Structural/behavioral checks. The right tools were called with the right arguments; forbidden actions weren't taken; required disclosures appeared.
Semantic scoring. For qualities only language carries — was the explanation accurate, did the agent handle the correction gracefully — use a rubric-driven LLM judge. One regression-specific caveat: the judge is a model too, so pin its version and prompt as strictly as the agent's, or judge drift will masquerade as agent regressions. Re-calibrate the judge against human labels whenever you do change it.

For conversational agents, remember that the unit under regression is often the whole conversation, not a response — a repair-after-misunderstanding flow that used to work is a classic silent regression. Multi-turn evaluation covers scoring at that granularity.

Every production failure becomes a permanent test

This is the habit that makes the whole apparatus compound. When production surfaces a failure:

Capture the scenario — the user's goal, context, and conversation shape, not just the final prompt.
Reproduce it in the test environment. With a seeded population this can be exact: recreate the same synthetic user and replay the interaction. Synthetic Signals's version of this is turning any failed conversation into a rerunnable case, same person included.
Fix, then verify statistically — the case passes at your threshold over N runs, not once.
Keep it forever (until the feature it tests is removed). The suite becomes an accumulating immune system: everything that ever bit you, still watching.

Do this for six months and your regression suite is shaped like your actual risk, not like your team's guesses.

Release-gating in CI

Wire it into delivery or it decays into a dashboard nobody reads:

Per-merge: deterministic assertions plus small-N (3–5) runs on a smoke set. Minutes, not hours.
Pre-release: full suite at real N, pass^k on critical flows, compared against the last release's baseline with statistical thresholds. Block on hard-gate failures; report soft-gate drift for a human call.
On any pinned-dependency change (model upgrade, judge upgrade, population refresh): a dedicated re-baselining run whose diff — including the per-cohort breakdown, so you catch a regression that only hits one user group (coverage, not averages) — is reviewed like a code change.

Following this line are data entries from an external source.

import Literature.NumberTheory.Sieve.VaughanMeanValue
import Literature.NumberTheory.Sieve.MoebiusExpSum
import Literature.NumberTheory.Sieve.FriedlanderIwaniecPrimesVaughanEngine
import HarnessLib

/-!
# Möbius sums twisted by a character and a coprimality condition: Vaughan's decomposition

Topic `Literature/NumberTheory/Sieve`; everything in this file is PROVED (theorems, plus plain
definitions with bodies).  It is the elementary half of the tree's proof of the
**Bombieri–Vinogradov theorem for the Möbius function** (file `BombieriVinogradovMoebius.lean`;
the special case `f = μ` — and, through `λ = 𝟙_□ ⋆ μ`, `f = λ` — of É. Fouvry, G. Tenenbaum,
*Multiplicative functions in large arithmetic progressions and applications*, Trans. Amer. Math.
Soc. 375 (2022), Theorem 1.8 [FouvryTenenbaum2021]), which follows the classical route of the
tree's proof of Bombieri–Vinogradov for `Λ` (`VaughanMeanValueDecomposition.lean`,
`VaughanMeanValue.lean`, `BombieriVinogradovReduction.lean`: Vaughan, Acta Arith. 37 (1980);
Davenport, *Multiplicative Number Theory*, ch. 28) with `ψ(y, χ)` replaced by the Möbius sums

  `M_r(X, χ) = ∑_{n ≤ X, (n, r) = 1} μ(n) χ(n)`      (`moebiusCharSum r χ X`).

The coprimality condition is forced by the reduction to primitive characters: a character
`mod qr` induced by the primitive `χ mod q` is `n ↦ χ(n) 𝟙[(n, r) = 1]` (`copChar r χ`), and for `μ`
(unlike `Λ`) the integers `n` with `(n, r) > 1` cannot be discarded trivially.

## Contents

* `copInd r`, `copCoeff r a`, `copChar r χ`: the indicator of `(n, r) = 1`, a coefficient sequence
  and a character restricted to the integers coprime to `r` (all completely multiplicative
  operations), with their trivial API.
* `copInd_eq_sum_divisors` (`𝟙[(m,r)=1] = ∑_{e ∣ (m,r)} μ(e)`), `sum_copChar_eq`
  (`∑_{m ≤ Z, (m,r)=1} χ(m) = ∑_{e ∣ r} μ(e)χ(e) ∑_{k ≤ Z/e} χ(k)`) and the **Pólya–Vinogradov
  inequality with a coprimality condition** `norm_sum_copChar_le`:
  `|∑_{m ≤ Z, (m,r)=1} χ(m)| ≤ τ(r) √q (1 + log q)` for primitive `χ mod q ≥ 2`
  (from `Literature.NumberTheory.Sieve.LargeSieve.polyaVinogradov`).
* `mumu U = μ_{≤U} * μ_{≤U}`, `muTail U = μ − μ_{≤U}` and Vaughan's identity for `μ`,
  `μ = 2μ_{≤U} − (μ_{≤U} * μ_{≤U}) * ζ + G_U * (μ − μ_{≤U})` (`moebius_eq_four_terms`, the tree's
  `MoebiusExpSum.moebius_eq_three_terms`; Iwaniec–Kowalski (13.40)), `G_U = (μ − μ_{≤U}) * ζ` being
  the function `Literature.NumberTheory.Sieve.Vaughan.gU` of the `Λ`-file.
* The pieces `P₀`, `T₂'`, `T₂''`, `T₃` and `moebiusCharSum_eq_decomposition`:
  `M_r(X, χ) = 2P₀ − T₂' − T₂'' + T₃` (the tree's `PrimeSumEngine.sum_mul_conv_eq` opens a
  convolution against an arbitrary weight; `ofReal_mul_sum_copChar` moves the coprimality indicator from the weight
  `χ_r(dm)` to the coefficients, so that `T₂''`, `T₃` are sums of the dyadic blocks
  `Literature.NumberTheory.Sieve.Vaughan.blockSum` of the `Λ`-file with the SAME character `χ`:
  `T₂''_eq_sum_blockSum`, `T₃_eq_sum_blockSum`), the vanishing blocks `blockSum_mumu_eq_zero`,
  `blockSum_gU_muTail_eq_zero`, and the coefficient mean squares `sum_sq_copCoeff_mumu_le`,
  `sum_sq_copCoeff_gU_le` (`≤ 16 M ℓ³`, `ℓ = 1 + log Y₀`), `sum_sq_copCoeff_muTail_le`,
  `sum_sq_copCoeff_one_le` (`≤ N`).

The large-sieve half (bounds for `T(·)` of each piece and the mean value theorem
`Literature.NumberTheory.Sieve.moebius_character_meanValue`) is `MoebiusCharacterMeanValue.lean`.

## References

* R. C. Vaughan, *An elementary method in prime number theory*, Acta Arith. 37 (1980), 111–115
  (the method, for `ψ(y, χ)`). [Vaughan1980]
* H. Iwaniec, E. Kowalski, *Analytic Number Theory*, AMS 2004, §13.4, (13.39)–(13.40) (Vaughan's
  identity for `μ`). [IwaniecKowalski2004]
* É. Fouvry, G. Tenenbaum, Trans. Amer. Math. Soc. 375 (2022), 245–299, Theorem 1.8 (the statement
  served, for `f = μ, λ`). [FouvryTenenbaum2021]
-/

open Finset Real Complex

namespace Literature.NumberTheory.Sieve.VaughanMoebius

open ArithmeticFunction LargeSieve Vaughan
open scoped ArithmeticFunction.Moebius ArithmeticFunction.zeta ArithmeticFunction.sigma
/-! ### Coefficients and characters restricted to integers coprime to `r` -/

/-- The indicator of `(n, r) = 1`, as a real number. [folklore] -/
noncomputable def copInd (r n : ℕ) : ℝ := if n.Coprime r then 1 else 0

/-- A coefficient sequence restricted to the integers coprime to `r`:
`a_r(n) = a(n) · 𝟙[(n, r) = 1]`. [folklore] -/
noncomputable def copCoeff (r : ℕ) (a : ℕ → ℝ) : ℕ → ℝ := fun n => if n.Coprime r then a n else 0

/-- A Dirichlet character `χ mod q` read modulo `qr`: `χ_r(n) = χ(n) · 𝟙[(n, r) = 1]` (the character
mod `qr` induced by `χ`, evaluated on `ℕ`). [folklore] -/
noncomputable def copChar (r : ℕ) {q : ℕ} (χ : DirichletCharacter ℂ q) (n : ℕ) : ℂ :=
  if n.Coprime r then χ n else 0

/-- `𝟙_r` is completely multiplicative: `𝟙_r(mn) = 𝟙_r(m) 𝟙_r(n)`. [folklore] -/
theorem copInd_mul (r m n : ℕ) : copInd r (m * n) = copInd r m * copInd r n := by
  unfold copInd
  by_cases hm : m.Coprime r
  · by_cases hn : n.Coprime r
    · rw [if_pos (Nat.Coprime.mul_left hm hn), if_pos hm, if_pos hn, one_mul]
    · rw [if_neg (fun h => hn (Nat.Coprime.coprime_mul_left h)), if_neg hn, mul_zero]
  · rw [if_neg (fun h => hm (Nat.Coprime.coprime_mul_right h)), if_neg hm, zero_mul]

/-- `a_r(n) = 𝟙_r(n) a(n)`. [folklore] -/
theorem copCoeff_apply (r : ℕ) (a : ℕ → ℝ) (n : ℕ) : copCoeff r a n = copInd r n * a n := by
  unfold copCoeff copInd; split_ifs <;> simp

/-- `|a_r(n)| ≤ |a(n)|`. [folklore] -/
theorem abs_copCoeff_le (r : ℕ) (a : ℕ → ℝ) (n : ℕ) : |copCoeff r a n| ≤ |a n| := by
  unfold copCoeff; split_ifs <;> simp

/-- `a_r(n)² ≤ a(n)²`. [folklore] -/
theorem copCoeff_sq_le (r : ℕ) (a : ℕ → ℝ) (n : ℕ) : copCoeff r a n ^ 2 ≤ a n ^ 2 := by
  unfold copCoeff; split_ifs <;> simp [sq_nonneg]

/-- `a_r(n) = 0` where `a(n) = 0`. [folklore] -/
theorem copCoeff_eq_zero_of (r : ℕ) {a : ℕ → ℝ} {n : ℕ} (h : a n = 0) : copCoeff r a n = 0 := by
  unfold copCoeff; split_ifs <;> simp [h]

/-- `χ_r(n) = 𝟙_r(n) χ(n)`. [folklore] -/
theorem copChar_eq (r : ℕ) {q : ℕ} (χ : DirichletCharacter ℂ q) (n : ℕ) :
    copChar r χ n = (copInd r n : ℂ) * χ n := by
  unfold copChar copInd; split_ifs <;> simp

/-- `χ_r` is completely multiplicative on `ℕ`. [folklore] -/
theorem copChar_mul (r : ℕ) {q : ℕ} (χ : DirichletCharacter ℂ q) (m n : ℕ) :
    copChar r χ (m * n) = copChar r χ m * copChar r χ n := by
  rw [copChar_eq, copChar_eq, copChar_eq, copInd_mul, Nat.cast_mul, map_mul]
  push_cast; ring

/-- `|χ_r(n)| ≤ 1`. [folklore] -/
theorem norm_copChar_le (r : ℕ) {q : ℕ} (χ : DirichletCharacter ℂ q) (n : ℕ) :
    ‖copChar r χ n‖ ≤ 1 := by
  unfold copChar; split_ifs
  · exact χ.norm_le_one _
  · simp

None of this restores the old one-run certainty; nothing will. What it restores is the thing regression testing was always for: the ability to change your system on Friday and know, with stated confidence, that you didn't break what worked on Thursday.

FAQ

What is LLM regression testing?

LLM regression testing verifies that changes to an AI system — new prompts, new models, new tools — did not break behavior that previously worked. Because LLM outputs vary between runs, it replaces exact-match assertions with pinned inputs, repeated sampling, statistical pass criteria, and semantic scoring.

Why does normal regression testing fail for AI agents?

Classic regression testing assumes the same input produces the same output, so one run per test is enough. Agents violate that assumption: sampling, model updates, shifting context, and live tool responses all change outputs between runs, so a single pass or fail is noise rather than signal.

How many times should I run each regression test?

Enough to distinguish a regression from run-to-run noise for the reliability you need — often 5 to 20 runs per case, with a threshold like at least 18 of 20 passing. Critical flows deserve stricter, pass-every-time criteria in the spirit of tau-bench's pass^k metric.

How do you reproduce a one-off agent failure?

Pin everything the failure depended on: model version, prompts, tool mocks, and — if the failure involved a specific user or conversation — the exact test user. Seeded synthetic populations make this practical: the same seed regenerates the same person, so the failing scenario can be replayed until it is fixed, then kept as a permanent case.